* [Task instructions]:
Lines below starting with the line with "unfold advThreshold; field_simp; ring" and going on through the line with "depending on the" must be output exactly; the rest of the records must be left out.

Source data
▼▼▼

import Literature.Computability.Cryptography.BLPRSSection4GridParams
import HarnessLib

/-!
# BLPRS 2013, §3–§4 in the regime of pqc.S21, III: sample counts, thresholds and the eventual inequalities of the capstone

Topic `Computability/Cryptography` (LWE), grouping namespace `BLPRS2013`; sequel of `BLPRSSection4Params.lean` and
`BLPRSSection4GridParams.lean`. The law-level chain `section4_selected` (`BLPRSSection4Assembly.lean`) turns a test
`K` of `m₃` samples of `LWE_{n,q,Ψ̄_α}` into ONE test of `LWE_{d,Q,Ψ̄_{α₂}}` under a list of numeric side conditions;
this file fixes the remaining parameter functions of `n` (numbers of guesses/batches/samples/selection runs, the
selection threshold) and PROVES that every side condition holds for all large `n` in the regime of pqc.S21
(`d = ⌊√n⌋`, `Q = 2^{⌊d/2⌋+2}`, `α₂ = α/(8d)`, `ε = n^{-c}`, `θ = 1/(4n^{c₃+1})`). Everything PROVED, definitions
with bodies, no named fact:

* `gridBatches` (`N = N' = 1024(G+2)n^{2c₃+2}`), `sampleCount` (`m = G·(N·m₃)`), `etaStar = 1/(12m)`,
  `selRuns = 768(12m)³`; **`grid_estimation_error_le`** (`(G+1)·4/(Nθ²) + 8/(N'θ²) ≤ 1/8`),
  **`selection_gain`** (`η⋆/2 - 2·3·32/(N_sel η⋆²) = 1/(48m)`);
* **`eventually_threshold_budget`** (`4θ + m₃·8√π/(Dqα) ≤ 1/n^{c₃}` for a suitable grid exponent `c_D`: the
  tolerance of the grid guess fits under the promised advantage);
* **`eventually_noise_smoothing`** (the smoothing hypothesis of Lemma 2.9 for the first hybrid's noise,
  `Q⁻¹√(ln(2n(1+n^c))/π) ≤ 1/√(1/r_N² + n/γ²) = α₂√(5/2)`: exponential `Q` beats polynomial);
* **`eventually_lhl_condition`** (Lemma 2.2: `(d+1)·log₂ Q + 2 log₂ n^c ≤ n`);
* `primeFactors_modulus`, **`eventually_ell_term`** (`2m(2^{-(d+1)} + n^{-c₄₇}) ≤ 1/4` for a suitable `c₄₇`),
  **`eventually_raise_term`** (`m/(2Qα₂) ≤ 1/(12m)`), **`etaStar_admissible`** (the threshold inequality `hη` of
  `section4_selected` from `T ≥ 3/4`), **`eventually_final_advantage`** (`1/n^{c'} ≤ 1/(48m)`).

## References

* Z. Brakerski, A. Langlois, C. Peikert, O. Regev, D. Stehlé, *Classical hardness of learning with errors*, STOC 2013;
  arXiv:1306.0281, p. 13 (all losses `1/poly` or negligible), Thm. 4.1 (proof), Lemma 2.2, Lemma 2.9, Lemma 2.15, Cor. 3.2.
  [BrakerskiEtAl2013]
* O. Regev, *On lattices, learning with errors …*, J. ACM 56 (2009), Lemma 4.1, Claim 2.2. [RegevLWE2009]
-/

noncomputable section

open Filter Literature.Algebra.EuclideanLattices Literature.Computability.Complexity
open scoped Real

namespace Literature.Computability.Cryptography

namespace BLPRS2013

open LWE

variable {q : ℕ → ℕ} {α : ℕ → ℝ} {m₃ : ℕ → ℕ}

/-! ### Counts -/

variable (q) in
/-- **Batches per guess (and reference runs)** `N = N' = 1024·(G+2)·n^{2c₃+2}` (for `θ = 1/(4n^{c₃+1})`).
[cite: BrakerskiEtAl2013, Lemma 2.15 (proof sketch: Chernoff)] -/
def gridBatches (cD c₃ n : ℕ) : ℕ := 1024 * (gridG q cD n + 2) * n ^ (2 * c₃ + 2)

variable (q m₃) in
/-- **The number of `binLWE` samples** `m = G·(N·m₃)` consumed by the rate-guess test. [cite: BrakerskiEtAl2013, Lemma 2.15 ("`m' = m·poly`")] -/
def sampleCount (cD c₃ n : ℕ) : ℕ := gridG q cD n * (gridBatches q cD c₃ n * m₃ n)

variable (q m₃) in
/-- **The selection threshold** `η⋆ = 1/(12m)`. [cite: BrakerskiEtAl2013, Thm. 4.1 (proof: one of the three advantages is `≥ …/(2m+1)`)] -/
def etaStar (cD c₃ n : ℕ) : ℝ := 1 / (12 * (sampleCount q m₃ cD c₃ n : ℝ))

variable (q m₃) in
/-- **The number of self-generated runs of the selection** `N_sel = 768·(12m)³`. [cite: RegevLWE2009, Lemma 4.1 (proof: estimate by sampling)] -/
def selRuns (cD c₃ n : ℕ) : ℕ := 768 * (12 * sampleCount q m₃ cD c₃ n) ^ 3

/-- `N > 0` for `n ≥ 1`. [folklore] -/
theorem gridBatches_pos {cD c₃ n : ℕ} (hn : 0 < n) : 0 < gridBatches q cD c₃ n := by
  unfold gridBatches; positivity

/-- `m > 0` for `n ≥ 1` and `m₃(n) ≥ 1`. [folklore] -/
theorem sampleCount_pos {cD c₃ n : ℕ} (hn : 0 < n) (hm : 0 < m₃ n) : 0 < sampleCount q m₃ cD c₃ n := by
  unfold sampleCount
  exact Nat.mul_pos (gridG_pos cD n) (Nat.mul_pos (gridBatches_pos hn) hm)

/-- **The estimation error fits**: `(G+1)·4/(Nθ²) + 8/(N'θ²) ≤ 1/8` for `θ = 1/(4n^{c₃+1})`, `N = N' = gridBatches`.
[cite: BrakerskiEtAl2013, Lemma 2.15 (proof sketch)] -/
theorem grid_estimation_error_le {cD c₃ n : ℕ} (hn : 0 < n) :
    ((gridG q cD n : ℝ) + 1) * (4 / (gridBatches q cD c₃ n * advThreshold (c₃ + 1) n ^ 2)) +
        8 / (gridBatches q cD c₃ n * advThreshold (c₃ + 1) n ^ 2) ≤ 1 / 8 := by
  have hn' : (0 : ℝ) < n := by exact_mod_cast hn
  have hp : (0 : ℝ) < (n : ℝ) ^ (c₃ + 1) := by positivity
  set G : ℝ := (gridG q cD n : ℝ) with hG
  have hG0 : 0 ≤ G := by rw [hG]; positivity
  have hθ : advThreshold (c₃ + 1) n ^ 2 = 1 / (16 * ((n : ℝ) ^ (c₃ + 1)) ^ 2) := by
    unfold advThreshold; field_simp; ring
  have hN : (gridBatches q cD c₃ n : ℝ) = 1024 * (G + 2) * ((n : ℝ) ^ (c₃ + 1)) ^ 2 := by
    unfold gridBatches
    rw [hG]
    push_cast
    ring
  rw [hθ, hN]
  have hx : 0 < ((n : ℝ) ^ (c₃ + 1)) ^ 2 := by positivity
  rw [show 1024 * (G + 2) * ((n : ℝ) ^ (c₃ + 1)) ^ 2 * (1 / (16 * ((n : ℝ) ^ (c₃ + 1)) ^ 2)) = 64 * (G + 2) by
    field_simp; ring]
  rw [show (G + 1) * (4 / (64 * (G + 2))) + 8 / (64 * (G + 2)) = (4 * G + 12) / (64 * (G + 2)) by
    field_simp; ring]
  rw [div_le_div_iff₀ (by positivity) (by norm_num)]
  nlinarith

/-- **The selection gain**: `η⋆/2 - 2·(3·(32/(N_sel η⋆²))) = 1/(48m)` for `η⋆ = 1/(12m)`, `N_sel = 768(12m)³` (`m ≥ 1`).
[cite: RegevLWE2009, Lemma 4.1 (proof)] -/
theorem selection_gain {cD c₃ n : ℕ} (hm : 0 < sampleCount q m₃ cD c₃ n) :
    etaStar q m₃ cD c₃ n / 2 - 2 * ((2 + 1 : ℕ) * (32 / (selRuns q m₃ cD c₃ n * etaStar q m₃ cD c₃ n ^ 2))) =
      1 / (48 * (sampleCount q m₃ cD c₃ n : ℝ)) := by
  have hm' : (0 : ℝ) < sampleCount q m₃ cD c₃ n := by exact_mod_cast hm
  unfold etaStar selRuns
  push_cast
  field_simp
  ring

/-! ### The threshold budget: the grid tolerance fits under the promised advantage -/

/-- **`4θ + m₃·8√π/(Dqα) ≤ 1/n^{c₃}`** eventually, for `θ = 1/(4n^{c₃+1})` and a grid exponent `c_D` depending on the
polynomial bound of `m₃` (`αq ≥ 1`, `√π ≤ 2`, `D = 8n^{c_D}`). [cite: BrakerskiEtAl2013, Lemma 2.15 with p. 13; RegevLWE2009, Claim 2.2] -/
theorem eventually_threshold_budget (hm : IsPolyBounded m₃) (c₃ : ℕ)
    (hα : ∀ᶠ n : ℕ in atTop, 0 < α n ∧ α n < 1 ∧ Real.sqrt n * Real.log n ≤ α n * q n) :
    ∃ cD : ℕ, ∀ᶠ n : ℕ in atTop,
      4 * advThreshold (c₃ + 1) n + (m₃ n : ℝ) * (8 * √π / (gridD cD n * q n * α n)) ≤ 1 / (n : ℝ) ^ c₃ := by
  obtain ⟨cD, hcD⟩ := eventually_polyBounded_le_pow hm 4 c₃
  refine ⟨cD, ?_⟩
  filter_upwards [hcD, eventually_inv_rate_le hα, eventually_ge_atTop 2] with n hmn hinv h2
  obtain ⟨hα0, -, h1αq, -⟩ := hinv
  have hn : (2 : ℝ) ≤ n := by exact_mod_cast h2
  have hn0 : (0 : ℝ) < n := by linarith
  have hq0 : (0 : ℝ) < q n := by
    by_contra h; push Not at h; nlinarith
  have hp : (0 : ℝ) < (n : ℝ) ^ c₃ := by positivity
  have hpD : (0 : ℝ) < (n : ℝ) ^ cD := by positivity
  have hsπ : √π ≤ 2 := by
    rw [Real.sqrt_le_left (by norm_num)]
    linarith [Real.pi_lt_d2]
  -- `4θ = 1/n^{c₃+1} ≤ 1/(2n^{c₃})`
  have h1 : 4 * advThreshold (c₃ + 1) n ≤ 1 / (2 * (n : ℝ) ^ c₃) := by
    unfold advThreshold
    rw [show 4 * (1 / (4 * (n : ℝ) ^ (c₃ + 1))) = 1 / ((n : ℝ) ^ c₃ * n) by field_simp; ring]
    rw [div_le_div_iff₀ (by positivity) (by positivity)]
    nlinarith
  -- `m₃·8√π/(Dqα) ≤ 16 m₃/(8 n^{c_D}) ≤ 1/(2n^{c₃})` by `4 m₃ n^{c₃} ≤ n^{c_D}`
  have h2' : (m₃ n : ℝ) * (8 * √π / (gridD cD n * q n * α n)) ≤ 1 / (2 * (n : ℝ) ^ c₃) := by
    have hD : (gridD cD n : ℝ) = 8 * (n : ℝ) ^ cD := by unfold gridD; push_cast; ring
    rw [hD]
    have hden : 0 < 8 * (n : ℝ) ^ cD * q n * α n := by positivity
    rw [mul_div_assoc', div_le_div_iff₀ hden (by positivity)]
    have hm0 : (0 : ℝ) ≤ m₃ n := Nat.cast_nonneg _
    calc (m₃ n : ℝ) * (8 * √π) * (2 * (n : ℝ) ^ c₃) ≤ (m₃ n : ℝ) * (8 * 2) * (2 * (n : ℝ) ^ c₃) := by gcongr
      _ = 8 * (4 * (m₃ n : ℝ) * (n : ℝ) ^ c₃) := by ring
      _ ≤ 8 * (n : ℝ) ^ cD := by nlinarith
      _ = 1 * (8 * (n : ℝ) ^ cD * 1) := by ring
      _ ≤ 1 * (8 * (n : ℝ) ^ cD * (q n * α n)) := by
          refine mul_le_mul_of_nonneg_left (mul_le_mul_of_nonneg_left ?_ (by positivity)) (by norm_num)
          linarith
      _ = 1 * (8 * (n : ℝ) ^ cD * q n * α n) := by ring
  calc 4 * advThreshold (c₃ + 1) n + (m₃ n : ℝ) * (8 * √π / (gridD cD n * q n * α n))
      ≤ 1 / (2 * (n : ℝ) ^ c₃) + 1 / (2 * (n : ℝ) ^ c₃) := add_le_add h1 h2'
    _ = 1 / (n : ℝ) ^ c₃ := by field_simp; ring

/-! ### The smoothing hypothesis of the first hybrid's noise (Lemma 2.9) -/

/-- The right-hand side of the smoothing hypothesis in closed form: `1/√(1/(√5a)² + n/(√(5n)a)²) = a√(5/2)`. [folklore] -/
theorem rhs_noise_eq {a : ℝ} (ha : 0 < a) {n : ℕ} (hn : 0 < n) :
    1 / Real.sqrt (1 / (Real.sqrt 5 * a) ^ 2 + n / (Real.sqrt (5 * n) * a) ^ 2) = a * Real.sqrt (5 / 2) := by
  have hn' : (0 : ℝ) < n := by exact_mod_cast hn
  have h5 : (Real.sqrt 5 * a) ^ 2 = 5 * a ^ 2 := by rw [mul_pow, Real.sq_sqrt (by norm_num)]
  have h5n : (Real.sqrt (5 * n) * a) ^ 2 = 5 * n * a ^ 2 := by rw [mul_pow, Real.sq_sqrt (by positivity)]
  rw [h5, h5n]
  have hin : 1 / (5 * a ^ 2) + n / (5 * n * a ^ 2) = (a * Real.sqrt (5 / 2))⁻¹ ^ 2 := by
    rw [inv_pow, mul_pow, Real.sq_sqrt (by norm_num)]
    field_simp
    ring
  rw [hin, Real.sqrt_sq (by positivity), one_div, inv_inv]

/-- `α₂ ≥ 1/(8nq)` when `αq ≥ 1` (`d ≤ n`). [folklore] -/
theorem rate₂_ge_inv {n : ℕ} (hn : 0 < n) (hq0 : 0 < (q n : ℝ)) (h1αq : 1 ≤ α n * q n) :
    1 / (8 * n * q n) ≤ rate₂ α n := by
  have hn' : (0 : ℝ) < n := by exact_mod_cast hn
  have hdn : (dim n : ℝ) ≤ n := by exact_mod_cast Nat.sqrt_le_self n
  have hd1 : (1 : ℝ) ≤ dim n := by exact_mod_cast Nat.sqrt_pos.2 hn
  unfold rate₂
  rw [div_le_div_iff₀ (by positivity) (by positivity), one_mul]
  calc 8 * (dim n : ℝ) ≤ 8 * n := by linarith
    _ = 1 * (8 * n) := by ring
    _ ≤ (α n * q n) * (8 * n) := mul_le_mul_of_nonneg_right h1αq (by positivity)
    _ = α n * (8 * n * q n) := by ring

/-- **The smoothing hypothesis, pointwise**: if `n ≥ 4`, `0 < α < 1 ≤ αq` and `64(c+3)n³q² ≤ Q`, then
`Q⁻¹√(ln(2n(1+n^c))/π) ≤ 1/√(1/r_N² + n/γ²)` with `r_N = √5·α₂`, `γ = √(5n)·α₂`.
[cite: BrakerskiEtAl2013, Lemma 2.9 with Lemma 2.5 and Lemma 4.9 (proof)] -/
theorem noise_smoothing_of {c n : ℕ} (h4 : 4 ≤ n) (hα0 : 0 < α n) (h1αq : 1 ≤ α n * q n)
    (hpoly : 64 * ((c : ℝ) + 3) * ((n : ℝ) ^ 3 * (q n : ℝ) ^ 2) ≤ modulus n) :
    ((modulus n : ℕ) : ℝ)⁻¹ * Real.sqrt (Real.log (2 * n * (1 + 1 / (1 / (n : ℝ) ^ c))) / π) ≤
      1 / Real.sqrt (1 / (Real.sqrt 5 * rate₂ α n) ^ 2 + n / (Real.sqrt (5 * n) * rate₂ α n) ^ 2) := by
  have hn : 0 < n := by omega
  have hn4 : (4 : ℝ) ≤ n := by exact_mod_cast h4
  have hn0 : (0 : ℝ) < n := by linarith
  have hq0 : (0 : ℝ) < q n := by
    by_contra h
    push Not at h
    have : α n * q n ≤ 0 := mul_nonpos_of_nonneg_of_nonpos hα0.le h
    linarith
  have hπ := Real.pi_pos
  have hQ : (0 : ℝ) < modulus n := by exact_mod_cast Nat.pos_of_ne_zero (NeZero.ne (modulus n))
  have hα₂ := rate₂_ge_inv hn hq0 h1αq
  have hα₂pos : 0 < rate₂ α n := lt_of_lt_of_le (by positivity) hα₂
  rw [rhs_noise_eq hα₂pos hn, one_div_one_div, inv_mul_le_iff₀ hQ, Real.sqrt_le_left (by positivity)]
  -- `ln(2n(1+n^c))/π ≤ (c+3)n`
  have hlog : Real.log (2 * n * (1 + (n : ℝ) ^ c)) / π ≤ ((c : ℝ) + 3) * n := by
    have h1 : Real.log (2 * n * (1 + (n : ℝ) ^ c)) ≤ ((c : ℝ) + 3) * n := by
      refine (log_switch_le (c := c) h4).trans ?_
      have hl : Real.log n ≤ n := (Real.log_le_sub_one_of_pos hn0).trans (by linarith)
      exact mul_le_mul_of_nonneg_left hl (by positivity)
    rw [div_le_iff₀ hπ]
    have h1π : (1 : ℝ) ≤ π := by linarith [Real.pi_gt_three]
    calc Real.log (2 * n * (1 + (n : ℝ) ^ c)) ≤ ((c : ℝ) + 3) * n := h1
      _ = ((c : ℝ) + 3) * n * 1 := by ring
      _ ≤ ((c : ℝ) + 3) * n * π := mul_le_mul_of_nonneg_left h1π (by positivity)
  -- `(c+3)n ≤ (8(c+3)n²q)² ≤ (Qα₂)²`
  have hQα : 8 * ((c : ℝ) + 3) * (n : ℝ) ^ 2 * q n ≤ modulus n * rate₂ α n := by
    have h1 : 8 * ((c : ℝ) + 3) * (n : ℝ) ^ 2 * q n =
        (64 * ((c : ℝ) + 3) * ((n : ℝ) ^ 3 * (q n : ℝ) ^ 2)) * (1 / (8 * n * q n)) := by
      field_simp
      ring
    rw [h1]
    exact mul_le_mul hpoly hα₂ (by positivity) hQ.le
  have hq1 : (1 : ℝ) ≤ q n := by
    have : 0 < q n := by exact_mod_cast hq0
    exact_mod_cast this
  have hY : ((c : ℝ) + 3) * n ≤ 8 * ((c : ℝ) + 3) * (n : ℝ) ^ 2 * q n := by
    have e : 8 * ((c : ℝ) + 3) * (n : ℝ) ^ 2 * q n = ((c : ℝ) + 3) * n * (8 * (n * q n)) := by ring
    rw [e]
    refine le_mul_of_one_le_right (by positivity) ?_
    have : (1 : ℝ) ≤ n * q n := by nlinarith
    linarith
  have hge1 : (1 : ℝ) ≤ 8 * ((c : ℝ) + 3) * (n : ℝ) ^ 2 * q n := by
    refine le_trans ?_ hY
    have hc : (0 : ℝ) ≤ c := Nat.cast_nonneg c
    nlinarith
  have hself : 8 * ((c : ℝ) + 3) * (n : ℝ) ^ 2 * q n ≤ (8 * ((c : ℝ) + 3) * (n : ℝ) ^ 2 * q n) ^ 2 :=
    le_self_pow₀ hge1 two_ne_zero
  have hsq' : (8 * ((c : ℝ) + 3) * (n : ℝ) ^ 2 * q n) ^ 2 ≤ (modulus n * rate₂ α n) ^ 2 :=
    pow_le_pow_left₀ (by positivity) hQα 2
  have hsq : ((modulus n : ℝ) * (rate₂ α n * Real.sqrt (5 / 2))) ^ 2 = (modulus n * rate₂ α n) ^ 2 * (5 / 2) := by
    rw [show (modulus n : ℝ) * (rate₂ α n * Real.sqrt (5 / 2)) = (modulus n * rate₂ α n) * Real.sqrt (5 / 2) by ring,
      mul_pow, Real.sq_sqrt (by norm_num)]
  rw [hsq]
  have hnn : 0 ≤ (modulus n * rate₂ α n : ℝ) ^ 2 := sq_nonneg _
  linarith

▲▲▲

* [Task result]:
    unfold advThreshold; field_simp; ring
  have hN : (gridBatches q cD c₃ n : ℝ) = 1024 * (G + 2) * ((n : ℝ) ^ (c₃ + 1)) ^ 2 := by
    unfold gridBatches
    rw [hG]
    push_cast
    ring
  rw [hθ, hN]
  have hx : 0 < ((n : ℝ) ^ (c₃ + 1)) ^ 2 := by positivity
  rw [show 1024 * (G + 2) * ((n : ℝ) ^ (c₃ + 1)) ^ 2 * (1 / (16 * ((n : ℝ) ^ (c₃ + 1)) ^ 2)) = 64 * (G + 2) by
    field_simp; ring]
  rw [show (G + 1) * (4 / (64 * (G + 2))) + 8 / (64 * (G + 2)) = (4 * G + 12) / (64 * (G + 2)) by
    field_simp; ring]
  rw [div_le_div_iff₀ (by positivity) (by norm_num)]
  nlinarith

/-- **The selection gain**: `η⋆/2 - 2·(3·(32/(N_sel η⋆²))) = 1/(48m)` for `η⋆ = 1/(12m)`, `N_sel = 768(12m)³` (`m ≥ 1`).
[cite: RegevLWE2009, Lemma 4.1 (proof)] -/
theorem selection_gain {cD c₃ n : ℕ} (hm : 0 < sampleCount q m₃ cD c₃ n) :
    etaStar q m₃ cD c₃ n / 2 - 2 * ((2 + 1 : ℕ) * (32 / (selRuns q m₃ cD c₃ n * etaStar q m₃ cD c₃ n ^ 2))) =
      1 / (48 * (sampleCount q m₃ cD c₃ n : ℝ)) := by
  have hm' : (0 : ℝ) < sampleCount q m₃ cD c₃ n := by exact_mod_cast hm
  unfold etaStar selRuns
  push_cast
  field_simp
  ring

/-! ### The threshold budget: the grid tolerance fits under the promised advantage -/

/-- **`4θ + m₃·8√π/(Dqα) ≤ 1/n^{c₃}`** eventually, for `θ = 1/(4n^{c₃+1})` and a grid exponent `c_D` depending on the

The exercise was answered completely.